Multicluster examples do not work if trustDomain value is set
nea1 opened this issue · comments
Bug Description
The Multi-Primary on different networks multicluster example works exactly as expected if using the same trustDomain (e.g. cluster.local
) in both clusters. However if the trustDomain value differs across clusters (everything else remaining the same); then cross-cluster calls do not work.
e.g.
cluster 1:
meshConfig:
trustDomain: search.prod
cluster 2:
meshConfig:
trustDomain: payments.prod
Both clusters have a common root of trust as per the pre-requisite setup in Configure Trust
We require the use of different trust domains to uniquely identify workloads across the estate; however we also require them to have the same x509 root cert.
Expected Behaviour
The workload certs in both clusters share the same root, so I would expect cross cluster MTLS calls to succeed. i.e.
- Calls to the helloworld service should be served by both the local v1 deployment and remote v2 deployment
- Calls to a remote httpbin service should be successfully served over MTLS
Actual Behaviour
- Calls to the helloworld service are served only from the local cluster:
Hello version: v1, instance: helloworld-v1-7df57fccf6-wl85c
Hello version: v1, instance: helloworld-v1-7df57fccf6-wl85c
Hello version: v1, instance: helloworld-v1-7df57fccf6-wl85c
Hello version: v1, instance: helloworld-v1-7df57fccf6-wl85c
...
- Calls to a remote httpbin service fail
kubectl exec -n foo deploy/sleep --context="${CTX_CLUSTER1}" -- curl http://httpbin.bar/get
upstream connect error or disconnect/reset before headers. reset reason: connection failure, transport failure reason: TLS error: 268435581:SSL routines:OPENSSL_internal:CERTIFICATE_VERIFY_FAILED
I would expect the trustDomain values being different only to come into play if referencing the spiffe ids/principals in an AuthorizationPolicy; which is not the case here (no polices are deployed)
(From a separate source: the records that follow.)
import Summits.HodgeConjecture.HodgeConjecture.Theorems.F0D6CmCurveBodyAShapes   -- ★ previous part of the same Lines workfile `D6CmCurveBodyA` (size-lint split ×5)
import HarnessLib

/-!
# `F0D6CmCurveBodyAJunction` — ★ RE-HOME of `Lines/D6CmCurveBodyA.lean`, PART 3 of 5 (size-lint split; cut at a top-level declaration boundary).

See PART 1 `Theorems/F0D6CmCurveBodyAGlue.lean` for the full re-home header and the original module docstring (verbatim there). Namespaces KEPT
(re-opened below exactly as they stand at the cut, with their `open` lines); code bytes = the workfile՚s, docstrings included; options preamble repeated from PART 1.
HC_CM is proved only modulo the 7 printed citations (2 remaining: hLiu418 = stmt-HodgeConjecture-24832, h413 = stmt-HodgeConjecture-24833) until rung 0 closes; a re-home is count-neutral. -/

noncomputable section

open scoped TensorProduct NumberField
open NumberField IsDedekindDomain Filter
open Literature.NumberTheory.GaloisRepresentations
open Literature.NumberTheory.Automorphic
open Literature.NumberTheory.Automorphic.Liu2021.AppendixC
open scoped TensorProduct Matrix NumberField Kronecker ComplexOrder
open NumberField NumberField.InfinitePlace IsDedekindDomain
open Summit.HodgeConjecture.CorCM.Model Summit.HodgeConjecture.CorCM.Model.HComp Summit.HodgeConjecture.CorCM.HComp
open Literature.AlgebraicGeometry.Motives (CMType)
open Literature.AlgebraicGeometry.ShimuraVarieties.UnitaryCanonicalModel
open Literature.NumberTheory.Automorphic Literature.NumberTheory.Automorphic.UnitaryGroup
open Literature.NumberTheory.Automorphic.IdeleClassGroup Literature.NumberTheory.Automorphic.Liu2021 Literature.NumberTheory.Automorphic.Liu2021.AppendixC
open Literature.NumberTheory.GaloisRepresentations Literature.RepresentationTheory.Liu2021 Literature.RepresentationTheory.HarrisKudlaSweet1996
open Literature.AlgebraicGeometry.Liu2021 (IsAdmissibleElement)
open Literature.NumberTheory.Weil1964 Literature.NumberTheory.GelbartRogawski1991 Literature.NumberTheory.GelbartRogawski1991.UnitaryDualPair Literature.NumberTheory.GelbartRogawski1991.UnitaryDualPair.WeilCoinv
open Literature.NumberTheory.GelbartRogawski1991.UnitaryDualPair.LocalSplitting
open Literature.NumberTheory.Automorphic.Liu2021.Def411WeilCarriersDoubling
open Literature.NumberTheory.Automorphic.Liu2021.Def411WeilCarriers (TW JW JW_eq isSymm_TW isUnit_det_TW Rep Eps epsOf Chi rhoVAtLine)

namespace Summit.HodgeConjecture.CorCM.Lines.A3Liu418
open D6Glue
open CategoryTheory
open Literature.AlgebraicGeometry.Motives (AbelianVariety)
Unless there is some extra config required for multiple trustDomains (with the same root) to work in a multicluster setup, then this looks to be a bug?
Version
istioctl version ✔
client version: 1.13.4
control plane version: 1.13.4
data plane version: 1.13.4 (4 proxies)
Additional Information
No response
By default only the same trust domain is trusted; to add more trustDomainAliases
can be set
@howardjohn my understanding is that trustDomainAliases
effectively says "these trustdomains should be considered the same as this trustdomain"; which is subtlety different to "these trustdomains should be trusted"
For example if I configure the following in the "payments" cluster:
meshConfig:
trustDomain: payments.prod
trustDomainAliases:
- search.prod
...then a workload with spiffe id spiffe://payments.prod/ns/foo/sa/sleep
is considered identical to a workload with spiffe id spiffe://search.prod/ns/foo/sa/sleep
. Therefore an AuthorizationPolicy containing:
- from:
- source:
principals: ["payments.prod/ns/foo/sa/sleep"]
would allow access from payments.prod/ns/foo/sa/sleep
and search.prod/ns/foo/sa/sleep
.
I still want to be able to distinguish between workloads with different spiffe ids and for example allow access from the payments instance, but deny access from the search instance - how do I do that?
I would have expected the default behaviour when there is common root cert to be, that in the absence of an AuthorizationPolicy saying otherwise, that communication would be trusted - a user would then be able to deploy an AuthorizationPolicy to deny other trustdomains if desired i.e. something like
action: DENY
rules:
- from:
- source:
principals: ["anotherdomain.prod/*"]
Ah good point... this does seem like a functionality gap.
Do you know if there is a workaround for this today? I was looking at certificatedata which appears to let you "add" trust domains to the current mesh, but looks like it relies on adding a bundle url (which in this case would be redundant, as it's effectively the same bundle)
Hey @nea1 - did you ever find an alternative approach here? I've run into the exact same situation.
Hey @skizot722 - unfortunately not. I didn't pursue the certificatedata approach I listed above as even if it worked, it would have been difficult to manage for our use case (we have 10s of trust domains across 100+ clusters). Also ultimately it really would have just been a workaround rather than a proper solution. Unfortunately I don't currently have the bandwidth to contribute a fix, so if someone is able to do that then that would be awesome.
🚧 This issue or pull request has been closed due to not having had activity from an Istio team member since 2022-06-01. If you feel this issue or pull request deserves attention, please reopen the issue. Please see this wiki page for more information. Thank you for your contributions.
Created by the issue and PR lifecycle manager.